### INSTRUCTIONS TO FOLLOW:
Take the line containing "(mul_le_mul_of_nonneg_left hP.le (by" in the listing below and copy it, along with every line after it, without alteration.

(Beginning of DATASET ENTRIES)

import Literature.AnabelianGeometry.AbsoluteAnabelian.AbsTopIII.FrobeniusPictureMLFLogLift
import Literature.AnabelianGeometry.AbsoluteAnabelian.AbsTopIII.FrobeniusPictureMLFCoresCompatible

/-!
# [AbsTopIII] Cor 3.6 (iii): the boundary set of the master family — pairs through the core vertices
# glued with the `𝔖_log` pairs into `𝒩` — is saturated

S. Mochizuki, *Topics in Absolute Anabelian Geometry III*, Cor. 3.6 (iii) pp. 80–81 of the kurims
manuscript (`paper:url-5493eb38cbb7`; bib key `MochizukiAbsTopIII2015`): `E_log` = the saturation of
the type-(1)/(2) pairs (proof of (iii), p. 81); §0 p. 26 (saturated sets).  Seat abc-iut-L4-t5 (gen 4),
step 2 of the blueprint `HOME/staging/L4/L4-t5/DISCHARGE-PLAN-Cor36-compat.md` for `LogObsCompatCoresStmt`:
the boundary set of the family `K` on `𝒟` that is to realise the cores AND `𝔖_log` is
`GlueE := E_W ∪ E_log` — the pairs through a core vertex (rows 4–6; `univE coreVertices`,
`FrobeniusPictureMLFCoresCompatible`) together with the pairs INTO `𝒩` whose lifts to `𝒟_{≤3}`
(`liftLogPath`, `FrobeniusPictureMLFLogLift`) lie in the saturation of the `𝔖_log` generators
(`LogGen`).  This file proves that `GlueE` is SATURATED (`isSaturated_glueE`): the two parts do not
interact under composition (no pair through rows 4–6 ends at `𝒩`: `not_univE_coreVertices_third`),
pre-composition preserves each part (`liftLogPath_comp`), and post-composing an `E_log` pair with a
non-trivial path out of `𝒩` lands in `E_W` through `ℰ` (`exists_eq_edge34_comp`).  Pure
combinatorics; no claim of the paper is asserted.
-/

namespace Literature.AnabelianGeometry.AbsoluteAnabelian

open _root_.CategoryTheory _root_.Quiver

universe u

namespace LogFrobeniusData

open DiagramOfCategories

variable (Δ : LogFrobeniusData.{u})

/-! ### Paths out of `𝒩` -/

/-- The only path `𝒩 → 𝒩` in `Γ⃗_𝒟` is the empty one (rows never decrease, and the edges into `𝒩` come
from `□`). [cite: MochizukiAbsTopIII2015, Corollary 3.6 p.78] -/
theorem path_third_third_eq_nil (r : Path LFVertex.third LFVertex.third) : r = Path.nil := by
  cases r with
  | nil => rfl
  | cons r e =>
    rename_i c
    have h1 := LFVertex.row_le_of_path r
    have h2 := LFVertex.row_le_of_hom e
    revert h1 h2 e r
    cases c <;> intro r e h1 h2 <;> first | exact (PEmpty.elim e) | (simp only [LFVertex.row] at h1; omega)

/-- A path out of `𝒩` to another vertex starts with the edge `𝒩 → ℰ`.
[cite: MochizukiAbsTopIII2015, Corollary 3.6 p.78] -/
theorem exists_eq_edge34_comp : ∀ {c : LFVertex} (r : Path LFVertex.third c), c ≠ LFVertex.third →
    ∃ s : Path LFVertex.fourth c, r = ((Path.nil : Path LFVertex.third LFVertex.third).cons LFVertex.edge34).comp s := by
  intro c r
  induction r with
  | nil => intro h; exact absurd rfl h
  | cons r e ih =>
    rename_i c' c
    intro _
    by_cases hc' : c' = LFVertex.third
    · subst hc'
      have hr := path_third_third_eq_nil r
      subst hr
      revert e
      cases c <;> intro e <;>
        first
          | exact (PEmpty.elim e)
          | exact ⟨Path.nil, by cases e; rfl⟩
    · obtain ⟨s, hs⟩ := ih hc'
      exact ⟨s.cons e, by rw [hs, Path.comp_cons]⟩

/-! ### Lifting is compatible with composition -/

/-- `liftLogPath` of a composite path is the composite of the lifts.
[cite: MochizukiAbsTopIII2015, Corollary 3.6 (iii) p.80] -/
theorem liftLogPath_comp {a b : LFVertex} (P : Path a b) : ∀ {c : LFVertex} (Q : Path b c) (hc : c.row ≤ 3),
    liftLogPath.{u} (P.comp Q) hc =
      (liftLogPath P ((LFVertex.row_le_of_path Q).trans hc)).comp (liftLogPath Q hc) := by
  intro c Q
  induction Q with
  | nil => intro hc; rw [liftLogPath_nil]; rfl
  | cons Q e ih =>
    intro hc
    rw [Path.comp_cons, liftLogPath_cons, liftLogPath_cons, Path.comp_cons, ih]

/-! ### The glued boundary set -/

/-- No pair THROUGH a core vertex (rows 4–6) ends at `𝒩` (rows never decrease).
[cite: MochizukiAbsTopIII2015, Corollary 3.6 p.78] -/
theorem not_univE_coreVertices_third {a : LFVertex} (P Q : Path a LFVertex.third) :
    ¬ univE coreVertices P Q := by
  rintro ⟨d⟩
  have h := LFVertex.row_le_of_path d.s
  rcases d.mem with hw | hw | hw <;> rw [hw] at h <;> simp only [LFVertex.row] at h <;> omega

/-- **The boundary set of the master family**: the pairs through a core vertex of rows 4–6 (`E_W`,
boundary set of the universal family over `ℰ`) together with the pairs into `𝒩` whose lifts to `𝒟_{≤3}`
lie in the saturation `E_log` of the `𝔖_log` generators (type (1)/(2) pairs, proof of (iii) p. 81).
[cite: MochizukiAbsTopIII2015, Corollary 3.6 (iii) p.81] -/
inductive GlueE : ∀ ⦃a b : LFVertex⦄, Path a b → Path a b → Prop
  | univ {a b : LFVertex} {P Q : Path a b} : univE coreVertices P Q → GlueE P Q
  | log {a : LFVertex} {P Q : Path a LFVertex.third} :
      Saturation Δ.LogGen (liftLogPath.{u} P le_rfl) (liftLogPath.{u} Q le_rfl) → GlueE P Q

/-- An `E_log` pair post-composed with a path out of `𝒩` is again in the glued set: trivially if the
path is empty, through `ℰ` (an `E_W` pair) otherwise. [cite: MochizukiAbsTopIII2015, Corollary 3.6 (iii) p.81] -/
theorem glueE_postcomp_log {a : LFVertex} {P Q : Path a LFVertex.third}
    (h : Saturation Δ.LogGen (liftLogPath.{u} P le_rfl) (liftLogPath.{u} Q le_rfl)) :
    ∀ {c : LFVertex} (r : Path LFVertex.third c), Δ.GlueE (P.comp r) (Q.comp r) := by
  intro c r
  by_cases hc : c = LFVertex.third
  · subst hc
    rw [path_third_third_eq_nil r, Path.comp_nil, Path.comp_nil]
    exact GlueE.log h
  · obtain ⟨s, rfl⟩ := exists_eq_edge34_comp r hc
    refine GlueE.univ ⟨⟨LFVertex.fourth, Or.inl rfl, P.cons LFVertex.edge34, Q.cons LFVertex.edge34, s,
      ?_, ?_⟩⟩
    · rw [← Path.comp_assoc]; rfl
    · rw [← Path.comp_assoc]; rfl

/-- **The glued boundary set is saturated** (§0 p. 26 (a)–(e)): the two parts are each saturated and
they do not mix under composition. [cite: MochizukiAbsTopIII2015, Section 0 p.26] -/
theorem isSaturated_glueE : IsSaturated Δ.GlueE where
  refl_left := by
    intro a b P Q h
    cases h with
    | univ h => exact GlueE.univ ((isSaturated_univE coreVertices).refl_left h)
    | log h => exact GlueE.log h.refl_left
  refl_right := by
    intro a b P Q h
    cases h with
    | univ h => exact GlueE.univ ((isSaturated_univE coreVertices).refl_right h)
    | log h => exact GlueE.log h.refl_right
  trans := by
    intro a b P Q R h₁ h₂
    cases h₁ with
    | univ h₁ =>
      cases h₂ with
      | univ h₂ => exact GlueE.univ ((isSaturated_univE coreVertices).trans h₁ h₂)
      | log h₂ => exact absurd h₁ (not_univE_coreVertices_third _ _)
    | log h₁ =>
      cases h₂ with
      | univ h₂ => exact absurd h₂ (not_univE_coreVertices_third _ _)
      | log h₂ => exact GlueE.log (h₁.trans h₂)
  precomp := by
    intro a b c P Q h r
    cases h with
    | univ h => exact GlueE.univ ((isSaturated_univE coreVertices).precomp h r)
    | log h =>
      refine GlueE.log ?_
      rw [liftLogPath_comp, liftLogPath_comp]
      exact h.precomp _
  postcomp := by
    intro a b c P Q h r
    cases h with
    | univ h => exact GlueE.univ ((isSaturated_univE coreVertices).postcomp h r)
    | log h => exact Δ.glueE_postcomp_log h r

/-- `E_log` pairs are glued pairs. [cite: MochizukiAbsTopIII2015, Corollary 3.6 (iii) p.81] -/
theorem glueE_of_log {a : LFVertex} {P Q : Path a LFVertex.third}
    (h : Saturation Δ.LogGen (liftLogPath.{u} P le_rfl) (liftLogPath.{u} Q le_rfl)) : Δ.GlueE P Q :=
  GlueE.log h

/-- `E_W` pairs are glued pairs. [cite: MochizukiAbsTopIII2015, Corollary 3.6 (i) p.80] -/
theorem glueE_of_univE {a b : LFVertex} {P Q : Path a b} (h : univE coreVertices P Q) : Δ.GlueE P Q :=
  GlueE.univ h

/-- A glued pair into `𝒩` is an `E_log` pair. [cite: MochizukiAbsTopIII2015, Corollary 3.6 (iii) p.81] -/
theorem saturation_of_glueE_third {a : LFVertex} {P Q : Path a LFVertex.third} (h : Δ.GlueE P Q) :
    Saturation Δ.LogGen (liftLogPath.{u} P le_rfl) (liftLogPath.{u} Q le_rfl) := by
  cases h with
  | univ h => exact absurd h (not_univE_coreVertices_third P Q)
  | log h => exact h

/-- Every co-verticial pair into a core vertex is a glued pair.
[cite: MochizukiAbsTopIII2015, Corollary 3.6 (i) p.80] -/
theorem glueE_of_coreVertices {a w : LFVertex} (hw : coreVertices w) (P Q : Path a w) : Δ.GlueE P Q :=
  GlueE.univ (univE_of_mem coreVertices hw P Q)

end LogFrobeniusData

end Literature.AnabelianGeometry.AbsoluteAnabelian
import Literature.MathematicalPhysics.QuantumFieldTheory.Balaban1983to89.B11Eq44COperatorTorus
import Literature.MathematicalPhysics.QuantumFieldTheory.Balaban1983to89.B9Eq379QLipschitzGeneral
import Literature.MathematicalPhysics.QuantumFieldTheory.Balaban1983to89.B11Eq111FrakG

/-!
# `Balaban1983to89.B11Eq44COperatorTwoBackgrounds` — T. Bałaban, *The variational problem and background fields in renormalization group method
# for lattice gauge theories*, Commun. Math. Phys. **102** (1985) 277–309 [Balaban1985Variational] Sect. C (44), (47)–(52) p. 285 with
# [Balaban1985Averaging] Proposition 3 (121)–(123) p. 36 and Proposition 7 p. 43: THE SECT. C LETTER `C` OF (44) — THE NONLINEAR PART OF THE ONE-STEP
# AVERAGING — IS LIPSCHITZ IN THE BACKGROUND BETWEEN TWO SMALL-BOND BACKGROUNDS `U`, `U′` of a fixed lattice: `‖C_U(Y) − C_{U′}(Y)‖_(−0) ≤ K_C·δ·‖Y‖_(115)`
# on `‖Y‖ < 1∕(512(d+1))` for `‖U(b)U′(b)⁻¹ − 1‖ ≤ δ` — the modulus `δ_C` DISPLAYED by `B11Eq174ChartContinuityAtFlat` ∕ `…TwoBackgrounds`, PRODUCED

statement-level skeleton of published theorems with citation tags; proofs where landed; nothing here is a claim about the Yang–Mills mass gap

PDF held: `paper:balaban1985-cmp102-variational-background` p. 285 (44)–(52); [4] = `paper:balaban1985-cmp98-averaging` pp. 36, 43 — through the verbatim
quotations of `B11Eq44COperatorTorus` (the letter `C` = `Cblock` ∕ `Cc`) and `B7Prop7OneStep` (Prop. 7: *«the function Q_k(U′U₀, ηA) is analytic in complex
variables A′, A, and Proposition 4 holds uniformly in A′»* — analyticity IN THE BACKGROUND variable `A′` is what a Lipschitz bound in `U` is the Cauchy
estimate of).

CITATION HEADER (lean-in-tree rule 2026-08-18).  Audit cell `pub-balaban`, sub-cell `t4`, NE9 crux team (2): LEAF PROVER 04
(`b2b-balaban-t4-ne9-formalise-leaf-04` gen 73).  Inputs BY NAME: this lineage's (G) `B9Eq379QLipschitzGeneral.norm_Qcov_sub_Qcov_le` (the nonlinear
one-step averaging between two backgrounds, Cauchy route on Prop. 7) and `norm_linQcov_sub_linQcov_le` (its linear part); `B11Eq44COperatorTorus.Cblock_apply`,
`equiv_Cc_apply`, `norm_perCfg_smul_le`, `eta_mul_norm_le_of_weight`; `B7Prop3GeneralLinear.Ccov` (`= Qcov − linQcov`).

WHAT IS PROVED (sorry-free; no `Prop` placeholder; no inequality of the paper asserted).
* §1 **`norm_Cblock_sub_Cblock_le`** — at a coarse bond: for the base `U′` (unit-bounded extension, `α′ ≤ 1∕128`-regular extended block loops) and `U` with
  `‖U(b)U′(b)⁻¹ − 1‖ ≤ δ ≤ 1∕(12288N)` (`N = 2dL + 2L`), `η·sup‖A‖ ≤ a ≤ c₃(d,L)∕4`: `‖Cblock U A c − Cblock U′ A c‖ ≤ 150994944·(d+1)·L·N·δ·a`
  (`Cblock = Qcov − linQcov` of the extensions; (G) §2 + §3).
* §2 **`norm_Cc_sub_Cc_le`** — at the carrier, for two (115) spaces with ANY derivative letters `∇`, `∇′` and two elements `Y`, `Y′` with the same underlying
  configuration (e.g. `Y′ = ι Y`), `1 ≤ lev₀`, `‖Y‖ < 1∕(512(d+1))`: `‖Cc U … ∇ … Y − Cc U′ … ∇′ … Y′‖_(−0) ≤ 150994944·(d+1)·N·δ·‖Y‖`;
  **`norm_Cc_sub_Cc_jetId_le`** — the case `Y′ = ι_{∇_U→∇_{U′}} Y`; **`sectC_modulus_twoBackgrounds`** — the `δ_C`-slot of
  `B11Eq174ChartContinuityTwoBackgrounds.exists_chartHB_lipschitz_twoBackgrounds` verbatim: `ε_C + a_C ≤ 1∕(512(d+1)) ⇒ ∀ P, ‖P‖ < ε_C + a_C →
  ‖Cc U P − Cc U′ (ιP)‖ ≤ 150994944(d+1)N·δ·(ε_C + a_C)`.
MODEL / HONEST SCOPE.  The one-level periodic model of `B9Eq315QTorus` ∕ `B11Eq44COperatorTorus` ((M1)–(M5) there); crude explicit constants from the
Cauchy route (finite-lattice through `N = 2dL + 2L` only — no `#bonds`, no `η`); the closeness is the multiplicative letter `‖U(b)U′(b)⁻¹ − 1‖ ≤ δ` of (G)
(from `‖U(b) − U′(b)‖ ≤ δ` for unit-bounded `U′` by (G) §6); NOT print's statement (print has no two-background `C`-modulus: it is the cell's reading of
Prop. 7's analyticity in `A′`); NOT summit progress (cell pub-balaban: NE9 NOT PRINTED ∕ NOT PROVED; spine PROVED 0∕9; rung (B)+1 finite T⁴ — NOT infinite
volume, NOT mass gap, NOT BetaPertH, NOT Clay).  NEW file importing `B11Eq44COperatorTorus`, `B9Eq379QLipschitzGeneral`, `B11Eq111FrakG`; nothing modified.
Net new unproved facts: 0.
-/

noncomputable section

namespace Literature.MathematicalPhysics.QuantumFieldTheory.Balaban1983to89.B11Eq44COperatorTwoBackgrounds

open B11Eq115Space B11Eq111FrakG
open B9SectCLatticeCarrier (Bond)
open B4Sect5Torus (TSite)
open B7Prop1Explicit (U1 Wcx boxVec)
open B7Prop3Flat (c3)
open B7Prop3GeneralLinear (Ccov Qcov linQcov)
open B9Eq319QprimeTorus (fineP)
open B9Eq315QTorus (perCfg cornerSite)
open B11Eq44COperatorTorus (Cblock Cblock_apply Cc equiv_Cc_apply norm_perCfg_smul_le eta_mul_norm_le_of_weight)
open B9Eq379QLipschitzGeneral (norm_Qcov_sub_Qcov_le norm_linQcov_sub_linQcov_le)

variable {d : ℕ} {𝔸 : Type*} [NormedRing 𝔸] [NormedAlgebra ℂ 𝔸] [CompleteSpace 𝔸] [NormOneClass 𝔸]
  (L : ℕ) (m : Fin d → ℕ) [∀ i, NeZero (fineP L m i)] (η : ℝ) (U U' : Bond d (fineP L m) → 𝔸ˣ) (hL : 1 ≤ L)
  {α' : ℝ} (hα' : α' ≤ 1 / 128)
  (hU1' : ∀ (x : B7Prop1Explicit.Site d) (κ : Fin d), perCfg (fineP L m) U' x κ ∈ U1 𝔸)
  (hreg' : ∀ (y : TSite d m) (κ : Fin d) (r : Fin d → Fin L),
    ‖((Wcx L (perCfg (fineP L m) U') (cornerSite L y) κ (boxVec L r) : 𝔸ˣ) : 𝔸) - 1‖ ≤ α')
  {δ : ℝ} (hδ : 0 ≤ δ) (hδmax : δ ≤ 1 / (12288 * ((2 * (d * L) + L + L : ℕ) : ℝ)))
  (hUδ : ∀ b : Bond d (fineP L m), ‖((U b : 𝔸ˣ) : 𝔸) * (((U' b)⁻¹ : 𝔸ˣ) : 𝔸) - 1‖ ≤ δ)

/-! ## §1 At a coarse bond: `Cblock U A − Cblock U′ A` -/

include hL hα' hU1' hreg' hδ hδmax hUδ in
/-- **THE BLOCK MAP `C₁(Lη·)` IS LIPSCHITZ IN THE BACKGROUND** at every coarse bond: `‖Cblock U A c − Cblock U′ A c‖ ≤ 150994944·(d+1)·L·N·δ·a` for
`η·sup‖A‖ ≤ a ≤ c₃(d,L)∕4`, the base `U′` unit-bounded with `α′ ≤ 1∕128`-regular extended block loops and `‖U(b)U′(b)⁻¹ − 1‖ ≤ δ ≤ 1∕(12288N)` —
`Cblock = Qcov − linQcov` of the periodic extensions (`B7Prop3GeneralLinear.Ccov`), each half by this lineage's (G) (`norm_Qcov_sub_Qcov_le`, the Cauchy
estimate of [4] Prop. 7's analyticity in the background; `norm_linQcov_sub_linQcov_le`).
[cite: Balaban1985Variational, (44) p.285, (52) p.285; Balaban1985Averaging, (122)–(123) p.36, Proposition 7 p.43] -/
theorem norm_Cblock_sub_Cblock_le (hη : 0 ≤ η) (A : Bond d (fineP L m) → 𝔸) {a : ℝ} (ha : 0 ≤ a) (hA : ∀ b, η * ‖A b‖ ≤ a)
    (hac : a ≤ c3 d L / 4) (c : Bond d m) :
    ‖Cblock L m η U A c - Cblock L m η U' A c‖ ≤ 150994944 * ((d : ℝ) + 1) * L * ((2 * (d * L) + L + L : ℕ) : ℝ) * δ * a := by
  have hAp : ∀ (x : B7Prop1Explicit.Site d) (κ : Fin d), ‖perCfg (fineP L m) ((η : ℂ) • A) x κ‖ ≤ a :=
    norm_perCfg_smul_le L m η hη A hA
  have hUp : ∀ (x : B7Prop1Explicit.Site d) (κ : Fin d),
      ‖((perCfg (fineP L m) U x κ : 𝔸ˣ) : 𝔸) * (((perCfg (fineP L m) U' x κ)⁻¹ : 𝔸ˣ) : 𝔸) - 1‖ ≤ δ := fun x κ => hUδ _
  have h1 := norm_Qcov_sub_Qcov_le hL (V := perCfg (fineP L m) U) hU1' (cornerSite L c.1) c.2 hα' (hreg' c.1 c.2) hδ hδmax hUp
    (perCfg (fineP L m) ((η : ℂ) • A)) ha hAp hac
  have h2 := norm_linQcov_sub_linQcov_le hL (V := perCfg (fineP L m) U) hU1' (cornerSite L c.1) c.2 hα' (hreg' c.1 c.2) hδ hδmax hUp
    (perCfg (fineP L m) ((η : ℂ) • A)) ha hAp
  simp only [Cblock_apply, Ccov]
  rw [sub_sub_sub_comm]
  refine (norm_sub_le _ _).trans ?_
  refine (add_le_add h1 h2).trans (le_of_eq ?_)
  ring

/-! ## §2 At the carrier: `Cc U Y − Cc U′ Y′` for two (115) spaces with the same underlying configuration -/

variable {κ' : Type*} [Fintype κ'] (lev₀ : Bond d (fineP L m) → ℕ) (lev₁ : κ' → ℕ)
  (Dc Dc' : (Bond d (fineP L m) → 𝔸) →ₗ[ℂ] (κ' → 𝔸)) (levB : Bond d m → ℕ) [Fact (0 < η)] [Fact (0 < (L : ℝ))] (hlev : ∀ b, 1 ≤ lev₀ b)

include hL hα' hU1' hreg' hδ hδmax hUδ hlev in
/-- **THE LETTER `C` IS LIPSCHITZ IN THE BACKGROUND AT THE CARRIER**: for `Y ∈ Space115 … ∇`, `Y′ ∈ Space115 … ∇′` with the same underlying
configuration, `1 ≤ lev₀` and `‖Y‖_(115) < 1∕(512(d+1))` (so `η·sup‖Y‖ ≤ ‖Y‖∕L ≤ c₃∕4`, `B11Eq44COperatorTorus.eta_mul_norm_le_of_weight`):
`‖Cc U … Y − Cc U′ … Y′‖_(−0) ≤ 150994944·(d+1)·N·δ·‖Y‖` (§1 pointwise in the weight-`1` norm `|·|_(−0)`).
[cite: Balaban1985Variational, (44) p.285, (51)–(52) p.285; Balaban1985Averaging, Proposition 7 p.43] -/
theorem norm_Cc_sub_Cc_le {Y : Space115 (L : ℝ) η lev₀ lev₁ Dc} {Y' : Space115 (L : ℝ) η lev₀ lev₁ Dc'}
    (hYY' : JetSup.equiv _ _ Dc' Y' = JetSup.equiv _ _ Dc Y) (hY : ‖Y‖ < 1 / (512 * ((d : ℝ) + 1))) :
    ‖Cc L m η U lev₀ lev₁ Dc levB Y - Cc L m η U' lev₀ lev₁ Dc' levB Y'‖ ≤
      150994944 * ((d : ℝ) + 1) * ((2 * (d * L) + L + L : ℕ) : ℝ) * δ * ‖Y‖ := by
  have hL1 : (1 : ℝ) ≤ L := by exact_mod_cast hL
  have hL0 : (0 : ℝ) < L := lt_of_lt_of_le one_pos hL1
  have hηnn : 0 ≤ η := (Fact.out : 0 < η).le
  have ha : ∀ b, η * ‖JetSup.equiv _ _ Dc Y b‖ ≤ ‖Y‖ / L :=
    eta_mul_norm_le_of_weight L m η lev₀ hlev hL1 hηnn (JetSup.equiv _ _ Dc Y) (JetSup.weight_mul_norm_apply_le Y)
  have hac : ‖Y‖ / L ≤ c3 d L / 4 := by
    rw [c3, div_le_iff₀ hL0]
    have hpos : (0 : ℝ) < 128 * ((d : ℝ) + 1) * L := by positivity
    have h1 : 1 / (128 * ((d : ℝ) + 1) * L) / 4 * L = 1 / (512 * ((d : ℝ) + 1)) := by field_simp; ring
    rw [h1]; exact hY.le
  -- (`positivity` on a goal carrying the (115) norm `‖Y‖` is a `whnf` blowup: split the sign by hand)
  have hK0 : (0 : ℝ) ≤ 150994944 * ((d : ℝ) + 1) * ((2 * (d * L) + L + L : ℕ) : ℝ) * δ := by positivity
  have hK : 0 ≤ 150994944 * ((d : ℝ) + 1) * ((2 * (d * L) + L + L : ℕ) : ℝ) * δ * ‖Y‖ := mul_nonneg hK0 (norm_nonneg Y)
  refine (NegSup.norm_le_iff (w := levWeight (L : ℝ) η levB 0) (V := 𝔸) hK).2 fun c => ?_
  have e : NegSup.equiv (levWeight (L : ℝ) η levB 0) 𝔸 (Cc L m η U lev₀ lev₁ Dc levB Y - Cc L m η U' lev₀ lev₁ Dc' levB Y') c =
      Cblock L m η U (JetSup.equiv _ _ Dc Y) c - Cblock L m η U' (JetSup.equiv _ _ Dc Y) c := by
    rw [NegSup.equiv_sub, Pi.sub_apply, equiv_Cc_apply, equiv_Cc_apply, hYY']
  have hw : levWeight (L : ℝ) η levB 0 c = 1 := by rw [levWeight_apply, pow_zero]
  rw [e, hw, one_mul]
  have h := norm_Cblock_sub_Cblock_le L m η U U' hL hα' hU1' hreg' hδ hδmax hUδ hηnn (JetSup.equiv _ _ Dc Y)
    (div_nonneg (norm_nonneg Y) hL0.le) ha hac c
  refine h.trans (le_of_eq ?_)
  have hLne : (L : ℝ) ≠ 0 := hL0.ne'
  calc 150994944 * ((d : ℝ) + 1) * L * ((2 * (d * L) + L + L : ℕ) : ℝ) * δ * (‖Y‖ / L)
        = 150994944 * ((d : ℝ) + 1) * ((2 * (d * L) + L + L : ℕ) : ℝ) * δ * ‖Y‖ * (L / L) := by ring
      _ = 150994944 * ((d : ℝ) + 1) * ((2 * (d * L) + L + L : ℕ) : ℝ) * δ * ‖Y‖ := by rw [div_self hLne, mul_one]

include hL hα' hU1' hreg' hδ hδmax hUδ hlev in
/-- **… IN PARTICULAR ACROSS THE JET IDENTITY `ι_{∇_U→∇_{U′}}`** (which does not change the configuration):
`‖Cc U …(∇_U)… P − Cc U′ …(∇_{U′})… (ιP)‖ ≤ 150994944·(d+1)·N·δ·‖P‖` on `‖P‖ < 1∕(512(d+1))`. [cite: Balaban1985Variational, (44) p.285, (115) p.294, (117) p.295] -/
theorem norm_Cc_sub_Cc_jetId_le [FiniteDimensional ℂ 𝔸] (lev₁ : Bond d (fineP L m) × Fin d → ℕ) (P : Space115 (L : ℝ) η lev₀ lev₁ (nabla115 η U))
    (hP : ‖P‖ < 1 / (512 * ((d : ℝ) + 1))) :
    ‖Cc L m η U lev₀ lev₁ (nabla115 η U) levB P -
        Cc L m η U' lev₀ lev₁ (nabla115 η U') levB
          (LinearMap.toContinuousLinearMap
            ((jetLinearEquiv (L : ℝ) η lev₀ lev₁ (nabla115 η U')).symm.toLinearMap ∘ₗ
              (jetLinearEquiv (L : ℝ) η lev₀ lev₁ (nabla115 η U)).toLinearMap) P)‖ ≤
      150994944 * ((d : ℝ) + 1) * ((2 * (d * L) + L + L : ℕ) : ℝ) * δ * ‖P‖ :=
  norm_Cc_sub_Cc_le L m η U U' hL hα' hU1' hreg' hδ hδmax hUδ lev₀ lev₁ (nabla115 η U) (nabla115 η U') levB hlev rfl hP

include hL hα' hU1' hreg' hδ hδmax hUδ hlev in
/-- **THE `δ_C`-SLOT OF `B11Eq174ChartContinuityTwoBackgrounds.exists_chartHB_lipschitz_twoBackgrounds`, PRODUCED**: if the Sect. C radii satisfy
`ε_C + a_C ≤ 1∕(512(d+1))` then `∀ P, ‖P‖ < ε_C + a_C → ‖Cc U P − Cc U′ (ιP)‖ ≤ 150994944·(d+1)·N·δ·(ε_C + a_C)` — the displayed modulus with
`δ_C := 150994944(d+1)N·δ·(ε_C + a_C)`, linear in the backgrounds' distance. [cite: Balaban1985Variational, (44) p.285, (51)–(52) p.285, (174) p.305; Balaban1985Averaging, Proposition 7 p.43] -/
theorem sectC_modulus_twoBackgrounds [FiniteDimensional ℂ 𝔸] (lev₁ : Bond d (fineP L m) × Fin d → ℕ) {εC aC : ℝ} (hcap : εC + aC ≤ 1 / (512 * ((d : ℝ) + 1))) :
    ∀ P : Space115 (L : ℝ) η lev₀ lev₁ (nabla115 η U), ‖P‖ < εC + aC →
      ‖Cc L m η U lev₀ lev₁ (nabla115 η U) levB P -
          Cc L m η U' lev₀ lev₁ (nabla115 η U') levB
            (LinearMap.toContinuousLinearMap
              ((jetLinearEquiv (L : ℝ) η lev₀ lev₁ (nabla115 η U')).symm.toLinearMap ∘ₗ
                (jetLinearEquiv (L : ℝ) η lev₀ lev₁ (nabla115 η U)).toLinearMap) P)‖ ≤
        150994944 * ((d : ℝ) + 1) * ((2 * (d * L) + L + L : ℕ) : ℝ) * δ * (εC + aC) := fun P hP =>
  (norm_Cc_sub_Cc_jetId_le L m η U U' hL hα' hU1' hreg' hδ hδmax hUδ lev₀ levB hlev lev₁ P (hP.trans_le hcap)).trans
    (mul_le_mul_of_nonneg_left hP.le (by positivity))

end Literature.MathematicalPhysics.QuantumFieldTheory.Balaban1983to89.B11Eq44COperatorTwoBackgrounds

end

(End of DATASET ENTRIES)

### EXERCISE ANSWER:
    (mul_le_mul_of_nonneg_left hP.le (by positivity))

end Literature.MathematicalPhysics.QuantumFieldTheory.Balaban1983to89.B11Eq44COperatorTwoBackgrounds

end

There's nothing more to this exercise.